▶ _EXERCISE GOAL_: From the records below, copy every line that contains the word "Selmer".

▶ _INFORMATION_:
● ● ● ● ● ● ●

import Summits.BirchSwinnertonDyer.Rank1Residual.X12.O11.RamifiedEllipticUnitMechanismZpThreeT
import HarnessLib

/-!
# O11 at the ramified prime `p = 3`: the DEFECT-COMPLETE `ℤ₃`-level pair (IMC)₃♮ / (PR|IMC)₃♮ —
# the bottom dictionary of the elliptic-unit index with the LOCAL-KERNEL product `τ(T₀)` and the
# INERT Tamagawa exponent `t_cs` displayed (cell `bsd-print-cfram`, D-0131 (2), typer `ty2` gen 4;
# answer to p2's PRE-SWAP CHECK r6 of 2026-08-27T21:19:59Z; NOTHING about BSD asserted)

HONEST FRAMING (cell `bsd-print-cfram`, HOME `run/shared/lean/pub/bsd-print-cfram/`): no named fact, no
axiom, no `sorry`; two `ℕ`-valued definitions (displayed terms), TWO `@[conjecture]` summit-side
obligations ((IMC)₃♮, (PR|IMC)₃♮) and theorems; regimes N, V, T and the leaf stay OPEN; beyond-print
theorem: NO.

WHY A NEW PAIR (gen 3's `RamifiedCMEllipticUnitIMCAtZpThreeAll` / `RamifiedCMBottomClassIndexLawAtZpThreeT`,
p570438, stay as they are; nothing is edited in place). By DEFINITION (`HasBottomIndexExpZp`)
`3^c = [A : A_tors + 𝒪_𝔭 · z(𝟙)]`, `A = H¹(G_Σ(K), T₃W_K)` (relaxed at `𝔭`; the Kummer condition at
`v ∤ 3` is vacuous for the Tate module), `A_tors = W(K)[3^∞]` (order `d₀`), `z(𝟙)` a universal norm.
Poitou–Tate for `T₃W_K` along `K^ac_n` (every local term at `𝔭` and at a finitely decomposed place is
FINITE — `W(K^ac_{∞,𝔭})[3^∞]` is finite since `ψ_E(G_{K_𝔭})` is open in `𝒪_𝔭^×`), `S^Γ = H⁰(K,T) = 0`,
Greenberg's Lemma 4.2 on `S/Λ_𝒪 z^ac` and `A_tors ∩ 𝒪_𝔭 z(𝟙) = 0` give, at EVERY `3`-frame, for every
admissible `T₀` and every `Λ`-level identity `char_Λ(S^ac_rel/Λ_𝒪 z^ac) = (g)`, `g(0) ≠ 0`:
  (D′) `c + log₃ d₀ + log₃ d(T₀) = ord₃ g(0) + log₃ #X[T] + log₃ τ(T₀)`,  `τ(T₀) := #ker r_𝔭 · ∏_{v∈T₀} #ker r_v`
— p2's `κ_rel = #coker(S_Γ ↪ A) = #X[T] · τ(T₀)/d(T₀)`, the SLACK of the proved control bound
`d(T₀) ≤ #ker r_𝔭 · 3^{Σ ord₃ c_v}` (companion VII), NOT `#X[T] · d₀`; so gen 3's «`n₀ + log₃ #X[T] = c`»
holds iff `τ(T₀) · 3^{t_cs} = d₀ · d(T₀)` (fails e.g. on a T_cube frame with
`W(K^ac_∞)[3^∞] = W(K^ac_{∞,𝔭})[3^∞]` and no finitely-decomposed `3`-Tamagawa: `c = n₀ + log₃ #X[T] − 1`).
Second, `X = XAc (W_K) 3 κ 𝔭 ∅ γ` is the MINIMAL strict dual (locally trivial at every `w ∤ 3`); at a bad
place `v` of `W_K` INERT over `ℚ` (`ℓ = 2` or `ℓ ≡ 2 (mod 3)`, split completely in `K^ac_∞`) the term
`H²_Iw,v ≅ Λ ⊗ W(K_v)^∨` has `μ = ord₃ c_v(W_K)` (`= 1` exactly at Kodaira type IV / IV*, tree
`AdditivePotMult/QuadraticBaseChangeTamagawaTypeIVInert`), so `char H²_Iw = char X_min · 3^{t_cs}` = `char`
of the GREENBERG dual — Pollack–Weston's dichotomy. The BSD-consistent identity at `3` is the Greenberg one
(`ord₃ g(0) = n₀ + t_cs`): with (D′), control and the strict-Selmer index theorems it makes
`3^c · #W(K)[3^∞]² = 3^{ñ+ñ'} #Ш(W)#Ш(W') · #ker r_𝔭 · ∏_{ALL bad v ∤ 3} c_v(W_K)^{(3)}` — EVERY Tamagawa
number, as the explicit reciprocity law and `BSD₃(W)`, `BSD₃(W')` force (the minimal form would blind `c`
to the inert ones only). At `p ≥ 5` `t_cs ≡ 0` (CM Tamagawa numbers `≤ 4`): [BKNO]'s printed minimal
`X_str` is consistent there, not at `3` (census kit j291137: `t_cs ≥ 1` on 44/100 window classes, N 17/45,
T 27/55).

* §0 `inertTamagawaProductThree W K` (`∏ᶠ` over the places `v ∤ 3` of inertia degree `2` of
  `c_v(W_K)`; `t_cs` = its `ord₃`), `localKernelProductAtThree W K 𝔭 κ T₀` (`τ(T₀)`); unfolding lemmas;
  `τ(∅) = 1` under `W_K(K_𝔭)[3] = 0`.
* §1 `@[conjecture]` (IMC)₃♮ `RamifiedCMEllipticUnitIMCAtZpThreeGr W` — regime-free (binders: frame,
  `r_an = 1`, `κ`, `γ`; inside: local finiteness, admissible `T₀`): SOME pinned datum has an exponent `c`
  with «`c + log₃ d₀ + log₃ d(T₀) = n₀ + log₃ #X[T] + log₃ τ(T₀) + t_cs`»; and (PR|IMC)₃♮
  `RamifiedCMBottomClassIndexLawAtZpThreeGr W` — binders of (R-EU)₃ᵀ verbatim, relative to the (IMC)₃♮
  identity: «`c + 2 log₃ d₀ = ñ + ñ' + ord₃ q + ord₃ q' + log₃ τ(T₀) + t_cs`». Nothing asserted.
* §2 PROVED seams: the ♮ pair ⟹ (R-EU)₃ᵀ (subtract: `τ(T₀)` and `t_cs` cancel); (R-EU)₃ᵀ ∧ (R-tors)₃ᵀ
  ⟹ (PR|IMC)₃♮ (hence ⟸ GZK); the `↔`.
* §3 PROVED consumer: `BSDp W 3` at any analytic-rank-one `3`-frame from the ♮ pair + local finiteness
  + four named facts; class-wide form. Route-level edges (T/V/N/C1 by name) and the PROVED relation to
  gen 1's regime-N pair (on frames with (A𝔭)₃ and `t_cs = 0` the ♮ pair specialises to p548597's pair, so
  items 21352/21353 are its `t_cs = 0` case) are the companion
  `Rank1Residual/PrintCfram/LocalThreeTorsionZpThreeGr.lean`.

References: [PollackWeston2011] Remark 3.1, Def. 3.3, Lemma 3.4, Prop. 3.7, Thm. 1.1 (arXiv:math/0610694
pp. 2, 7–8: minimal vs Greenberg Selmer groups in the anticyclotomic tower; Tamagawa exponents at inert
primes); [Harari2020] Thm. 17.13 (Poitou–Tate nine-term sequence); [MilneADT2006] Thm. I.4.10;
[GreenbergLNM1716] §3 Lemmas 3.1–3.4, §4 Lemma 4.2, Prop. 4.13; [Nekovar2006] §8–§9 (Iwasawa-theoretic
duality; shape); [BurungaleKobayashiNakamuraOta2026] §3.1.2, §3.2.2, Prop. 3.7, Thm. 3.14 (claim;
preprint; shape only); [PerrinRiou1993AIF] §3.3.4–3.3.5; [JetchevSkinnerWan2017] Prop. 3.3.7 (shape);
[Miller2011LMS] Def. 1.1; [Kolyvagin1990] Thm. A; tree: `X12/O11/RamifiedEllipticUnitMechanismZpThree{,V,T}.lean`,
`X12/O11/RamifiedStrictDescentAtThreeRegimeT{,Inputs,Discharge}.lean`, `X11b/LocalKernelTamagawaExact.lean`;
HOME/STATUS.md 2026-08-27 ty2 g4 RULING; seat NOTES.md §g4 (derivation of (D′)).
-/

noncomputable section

● ● ● ● ● ● ●

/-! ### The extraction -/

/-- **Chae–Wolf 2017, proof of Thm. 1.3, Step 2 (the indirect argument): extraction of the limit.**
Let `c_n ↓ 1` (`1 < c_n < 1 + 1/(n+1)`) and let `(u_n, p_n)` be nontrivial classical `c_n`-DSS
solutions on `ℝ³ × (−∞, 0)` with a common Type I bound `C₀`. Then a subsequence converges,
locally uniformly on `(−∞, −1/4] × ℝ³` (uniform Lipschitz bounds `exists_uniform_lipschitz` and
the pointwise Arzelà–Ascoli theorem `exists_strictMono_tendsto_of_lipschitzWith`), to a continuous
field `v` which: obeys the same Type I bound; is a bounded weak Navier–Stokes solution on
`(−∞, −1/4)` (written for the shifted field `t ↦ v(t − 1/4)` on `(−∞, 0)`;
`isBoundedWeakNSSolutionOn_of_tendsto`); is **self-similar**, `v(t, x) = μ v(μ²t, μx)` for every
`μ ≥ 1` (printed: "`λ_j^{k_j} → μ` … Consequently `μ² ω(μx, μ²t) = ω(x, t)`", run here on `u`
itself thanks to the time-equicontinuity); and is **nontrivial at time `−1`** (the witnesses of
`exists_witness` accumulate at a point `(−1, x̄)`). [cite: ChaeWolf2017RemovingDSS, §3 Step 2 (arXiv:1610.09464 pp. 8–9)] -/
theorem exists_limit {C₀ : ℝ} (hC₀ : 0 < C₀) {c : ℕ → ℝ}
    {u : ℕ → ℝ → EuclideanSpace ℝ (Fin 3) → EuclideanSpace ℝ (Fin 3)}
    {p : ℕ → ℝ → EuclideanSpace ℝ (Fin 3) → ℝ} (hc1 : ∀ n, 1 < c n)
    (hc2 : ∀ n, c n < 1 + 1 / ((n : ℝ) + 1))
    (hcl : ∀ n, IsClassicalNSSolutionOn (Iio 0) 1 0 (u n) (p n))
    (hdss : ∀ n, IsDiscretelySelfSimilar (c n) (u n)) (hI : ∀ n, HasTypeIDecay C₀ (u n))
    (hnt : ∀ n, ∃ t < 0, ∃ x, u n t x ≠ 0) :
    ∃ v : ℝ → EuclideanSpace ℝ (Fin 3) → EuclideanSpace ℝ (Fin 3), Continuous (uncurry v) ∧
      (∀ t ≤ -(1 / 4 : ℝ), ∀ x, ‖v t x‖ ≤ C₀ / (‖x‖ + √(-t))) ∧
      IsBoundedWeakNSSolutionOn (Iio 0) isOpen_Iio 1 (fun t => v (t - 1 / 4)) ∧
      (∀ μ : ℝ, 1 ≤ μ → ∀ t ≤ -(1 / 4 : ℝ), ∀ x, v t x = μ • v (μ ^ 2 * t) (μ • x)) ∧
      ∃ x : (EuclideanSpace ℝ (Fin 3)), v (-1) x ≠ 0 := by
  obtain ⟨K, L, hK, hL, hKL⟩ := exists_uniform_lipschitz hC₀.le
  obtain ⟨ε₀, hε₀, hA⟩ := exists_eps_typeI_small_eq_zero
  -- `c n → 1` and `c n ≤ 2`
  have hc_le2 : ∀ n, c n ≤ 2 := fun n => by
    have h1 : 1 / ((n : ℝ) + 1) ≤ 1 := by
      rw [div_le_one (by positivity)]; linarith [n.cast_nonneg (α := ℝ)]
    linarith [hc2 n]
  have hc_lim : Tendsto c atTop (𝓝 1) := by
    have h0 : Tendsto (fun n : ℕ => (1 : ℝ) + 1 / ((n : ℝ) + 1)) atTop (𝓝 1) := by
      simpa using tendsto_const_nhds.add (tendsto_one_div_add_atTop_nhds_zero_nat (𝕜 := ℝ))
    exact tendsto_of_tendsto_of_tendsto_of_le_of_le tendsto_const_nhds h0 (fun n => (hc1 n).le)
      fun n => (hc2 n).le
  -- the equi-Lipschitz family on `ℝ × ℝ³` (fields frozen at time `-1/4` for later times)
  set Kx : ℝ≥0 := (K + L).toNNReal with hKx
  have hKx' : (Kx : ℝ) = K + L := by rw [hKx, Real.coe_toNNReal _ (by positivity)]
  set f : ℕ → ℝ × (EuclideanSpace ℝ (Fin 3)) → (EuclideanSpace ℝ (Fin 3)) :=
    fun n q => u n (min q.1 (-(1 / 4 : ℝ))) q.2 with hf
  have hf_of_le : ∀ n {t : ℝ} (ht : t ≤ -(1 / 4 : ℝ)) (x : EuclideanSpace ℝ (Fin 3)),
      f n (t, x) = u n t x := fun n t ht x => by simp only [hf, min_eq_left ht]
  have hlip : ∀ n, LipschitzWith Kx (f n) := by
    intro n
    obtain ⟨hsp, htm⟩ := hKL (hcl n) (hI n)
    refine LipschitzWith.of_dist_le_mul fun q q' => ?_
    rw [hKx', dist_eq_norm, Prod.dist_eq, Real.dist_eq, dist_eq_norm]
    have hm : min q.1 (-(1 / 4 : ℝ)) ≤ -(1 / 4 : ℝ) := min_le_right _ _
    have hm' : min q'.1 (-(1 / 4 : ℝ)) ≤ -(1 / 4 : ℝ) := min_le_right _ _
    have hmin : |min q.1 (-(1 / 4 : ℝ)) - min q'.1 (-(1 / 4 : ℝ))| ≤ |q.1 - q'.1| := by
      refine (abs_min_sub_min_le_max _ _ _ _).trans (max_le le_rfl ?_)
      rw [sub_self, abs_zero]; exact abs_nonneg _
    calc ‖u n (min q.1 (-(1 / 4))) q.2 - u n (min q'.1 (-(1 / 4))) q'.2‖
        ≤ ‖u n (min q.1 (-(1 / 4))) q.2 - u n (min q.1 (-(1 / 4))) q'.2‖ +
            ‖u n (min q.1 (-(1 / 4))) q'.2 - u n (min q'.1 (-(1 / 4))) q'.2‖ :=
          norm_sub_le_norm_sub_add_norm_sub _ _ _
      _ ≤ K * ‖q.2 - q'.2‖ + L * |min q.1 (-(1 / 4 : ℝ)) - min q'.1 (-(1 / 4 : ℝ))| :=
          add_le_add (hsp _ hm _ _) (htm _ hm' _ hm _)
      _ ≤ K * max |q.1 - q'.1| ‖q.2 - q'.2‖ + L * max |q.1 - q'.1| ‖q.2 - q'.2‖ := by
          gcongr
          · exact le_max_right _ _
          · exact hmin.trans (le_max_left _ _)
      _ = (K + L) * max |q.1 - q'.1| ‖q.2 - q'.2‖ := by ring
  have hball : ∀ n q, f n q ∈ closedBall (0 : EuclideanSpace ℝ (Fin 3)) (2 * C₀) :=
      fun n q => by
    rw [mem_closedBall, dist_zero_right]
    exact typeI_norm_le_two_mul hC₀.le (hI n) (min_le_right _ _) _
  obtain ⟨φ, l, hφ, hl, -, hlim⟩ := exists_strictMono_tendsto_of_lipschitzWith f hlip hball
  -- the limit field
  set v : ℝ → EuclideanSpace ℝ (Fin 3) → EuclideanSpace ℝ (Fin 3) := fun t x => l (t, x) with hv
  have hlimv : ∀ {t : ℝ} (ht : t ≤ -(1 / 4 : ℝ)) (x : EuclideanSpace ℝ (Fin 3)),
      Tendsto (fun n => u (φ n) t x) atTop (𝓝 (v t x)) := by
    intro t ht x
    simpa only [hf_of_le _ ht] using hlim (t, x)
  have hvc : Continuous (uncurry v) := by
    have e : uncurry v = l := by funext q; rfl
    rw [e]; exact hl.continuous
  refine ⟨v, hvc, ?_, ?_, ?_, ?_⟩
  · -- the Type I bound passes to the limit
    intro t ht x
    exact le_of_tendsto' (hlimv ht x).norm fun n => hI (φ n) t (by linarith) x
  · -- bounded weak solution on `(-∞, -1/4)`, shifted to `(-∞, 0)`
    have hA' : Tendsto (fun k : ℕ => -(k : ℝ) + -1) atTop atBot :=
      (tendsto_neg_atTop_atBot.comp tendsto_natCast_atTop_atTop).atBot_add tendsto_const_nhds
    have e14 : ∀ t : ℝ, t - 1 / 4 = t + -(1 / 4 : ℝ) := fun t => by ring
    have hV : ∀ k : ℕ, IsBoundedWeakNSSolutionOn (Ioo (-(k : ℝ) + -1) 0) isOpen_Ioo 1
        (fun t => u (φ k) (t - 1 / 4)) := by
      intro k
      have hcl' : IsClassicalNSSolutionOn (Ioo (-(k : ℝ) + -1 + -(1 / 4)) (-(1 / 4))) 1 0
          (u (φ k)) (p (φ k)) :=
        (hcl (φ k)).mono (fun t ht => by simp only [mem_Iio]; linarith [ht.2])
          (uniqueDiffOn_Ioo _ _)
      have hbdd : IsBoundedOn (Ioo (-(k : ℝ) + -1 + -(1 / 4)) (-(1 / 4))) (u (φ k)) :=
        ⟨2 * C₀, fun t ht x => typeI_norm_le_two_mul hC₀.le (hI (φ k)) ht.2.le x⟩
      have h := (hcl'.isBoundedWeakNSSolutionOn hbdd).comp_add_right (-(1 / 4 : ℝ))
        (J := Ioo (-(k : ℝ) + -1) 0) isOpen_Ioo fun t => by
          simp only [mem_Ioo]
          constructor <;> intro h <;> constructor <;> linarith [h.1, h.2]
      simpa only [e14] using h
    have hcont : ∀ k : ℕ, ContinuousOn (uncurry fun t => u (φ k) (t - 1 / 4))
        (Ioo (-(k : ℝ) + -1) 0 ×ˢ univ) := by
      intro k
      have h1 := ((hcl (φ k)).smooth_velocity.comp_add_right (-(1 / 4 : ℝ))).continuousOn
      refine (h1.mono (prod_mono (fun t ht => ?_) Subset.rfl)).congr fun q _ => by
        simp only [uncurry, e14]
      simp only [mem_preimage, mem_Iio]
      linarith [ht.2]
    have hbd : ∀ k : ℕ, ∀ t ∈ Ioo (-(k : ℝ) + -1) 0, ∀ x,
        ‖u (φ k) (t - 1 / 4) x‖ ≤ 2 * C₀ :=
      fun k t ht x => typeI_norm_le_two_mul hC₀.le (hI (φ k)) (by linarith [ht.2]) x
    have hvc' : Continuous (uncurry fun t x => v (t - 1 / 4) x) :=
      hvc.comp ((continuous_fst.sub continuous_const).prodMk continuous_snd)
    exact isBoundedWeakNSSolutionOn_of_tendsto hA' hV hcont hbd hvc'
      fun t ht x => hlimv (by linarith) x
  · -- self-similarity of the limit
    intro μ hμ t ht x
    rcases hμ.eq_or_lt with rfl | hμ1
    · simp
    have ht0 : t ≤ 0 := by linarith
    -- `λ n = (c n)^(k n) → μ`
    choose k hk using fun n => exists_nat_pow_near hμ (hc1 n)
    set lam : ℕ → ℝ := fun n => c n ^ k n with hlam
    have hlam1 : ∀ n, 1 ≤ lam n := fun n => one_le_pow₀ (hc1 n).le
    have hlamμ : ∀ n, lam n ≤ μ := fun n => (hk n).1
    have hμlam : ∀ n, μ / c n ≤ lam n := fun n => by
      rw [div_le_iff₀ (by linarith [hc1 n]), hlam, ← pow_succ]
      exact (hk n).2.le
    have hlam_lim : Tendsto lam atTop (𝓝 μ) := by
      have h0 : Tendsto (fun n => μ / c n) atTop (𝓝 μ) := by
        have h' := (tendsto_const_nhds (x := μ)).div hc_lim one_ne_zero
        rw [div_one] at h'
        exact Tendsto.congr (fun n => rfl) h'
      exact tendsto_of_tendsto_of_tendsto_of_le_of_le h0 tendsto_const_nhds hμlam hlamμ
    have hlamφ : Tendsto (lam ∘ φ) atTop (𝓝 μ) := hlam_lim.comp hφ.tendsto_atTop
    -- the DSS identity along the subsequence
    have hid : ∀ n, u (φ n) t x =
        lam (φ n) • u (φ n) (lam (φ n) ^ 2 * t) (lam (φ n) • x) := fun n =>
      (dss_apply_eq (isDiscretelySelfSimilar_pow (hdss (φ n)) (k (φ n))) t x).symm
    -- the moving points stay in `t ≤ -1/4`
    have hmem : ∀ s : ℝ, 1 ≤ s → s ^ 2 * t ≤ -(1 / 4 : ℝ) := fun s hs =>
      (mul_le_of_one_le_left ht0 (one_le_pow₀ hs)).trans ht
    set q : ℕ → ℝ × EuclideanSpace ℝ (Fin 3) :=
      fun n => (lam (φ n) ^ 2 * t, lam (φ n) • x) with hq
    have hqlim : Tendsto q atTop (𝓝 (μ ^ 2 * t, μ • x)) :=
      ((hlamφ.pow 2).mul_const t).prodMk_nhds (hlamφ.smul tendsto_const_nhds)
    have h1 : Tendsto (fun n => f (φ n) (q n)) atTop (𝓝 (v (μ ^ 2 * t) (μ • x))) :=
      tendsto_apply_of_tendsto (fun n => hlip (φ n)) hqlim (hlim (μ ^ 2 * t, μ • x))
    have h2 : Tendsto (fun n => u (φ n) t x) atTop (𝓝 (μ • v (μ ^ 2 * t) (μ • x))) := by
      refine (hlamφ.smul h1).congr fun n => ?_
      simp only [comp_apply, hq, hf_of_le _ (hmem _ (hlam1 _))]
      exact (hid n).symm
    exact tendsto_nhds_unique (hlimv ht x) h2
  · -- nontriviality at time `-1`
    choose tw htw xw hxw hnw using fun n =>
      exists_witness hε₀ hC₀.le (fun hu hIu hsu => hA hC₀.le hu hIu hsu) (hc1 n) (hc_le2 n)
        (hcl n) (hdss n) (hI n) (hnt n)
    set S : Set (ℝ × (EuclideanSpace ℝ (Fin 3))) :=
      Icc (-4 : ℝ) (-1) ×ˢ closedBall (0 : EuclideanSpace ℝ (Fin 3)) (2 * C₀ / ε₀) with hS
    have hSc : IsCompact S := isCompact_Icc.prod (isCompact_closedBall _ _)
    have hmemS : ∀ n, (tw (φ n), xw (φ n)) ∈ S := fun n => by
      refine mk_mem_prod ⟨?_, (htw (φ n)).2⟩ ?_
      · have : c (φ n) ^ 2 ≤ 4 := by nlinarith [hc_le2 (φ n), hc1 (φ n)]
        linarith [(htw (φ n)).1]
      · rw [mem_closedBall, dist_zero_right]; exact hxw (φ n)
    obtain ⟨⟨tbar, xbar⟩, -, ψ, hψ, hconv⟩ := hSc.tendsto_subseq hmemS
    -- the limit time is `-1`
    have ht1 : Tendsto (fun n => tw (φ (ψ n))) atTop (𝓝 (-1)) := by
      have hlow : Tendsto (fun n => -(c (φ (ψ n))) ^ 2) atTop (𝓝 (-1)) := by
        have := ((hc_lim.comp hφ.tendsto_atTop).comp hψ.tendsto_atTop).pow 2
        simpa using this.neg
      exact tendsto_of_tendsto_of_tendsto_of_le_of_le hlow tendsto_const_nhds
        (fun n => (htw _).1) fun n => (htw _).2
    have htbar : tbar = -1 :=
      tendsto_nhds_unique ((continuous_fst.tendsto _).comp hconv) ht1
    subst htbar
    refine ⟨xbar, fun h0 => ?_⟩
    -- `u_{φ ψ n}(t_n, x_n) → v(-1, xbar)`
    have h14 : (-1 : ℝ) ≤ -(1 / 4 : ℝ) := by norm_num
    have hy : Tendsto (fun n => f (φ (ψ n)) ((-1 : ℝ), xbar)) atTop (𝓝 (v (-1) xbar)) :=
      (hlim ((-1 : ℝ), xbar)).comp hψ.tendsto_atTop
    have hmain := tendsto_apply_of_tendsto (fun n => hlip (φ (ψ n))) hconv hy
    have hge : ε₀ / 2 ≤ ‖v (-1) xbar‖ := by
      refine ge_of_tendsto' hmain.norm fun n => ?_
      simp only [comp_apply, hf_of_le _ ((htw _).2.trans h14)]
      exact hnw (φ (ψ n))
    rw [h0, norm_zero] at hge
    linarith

● ● ● ● ● ● ●

▶ _ANSWER SECTION_:
(`ord₃ g(0) = n₀ + t_cs`): with (D′), control and the strict-Selmer index theorems it makes
pp. 2, 7–8: minimal vs Greenberg Selmer groups in the anticyclotomic tower; Tamagawa exponents at inert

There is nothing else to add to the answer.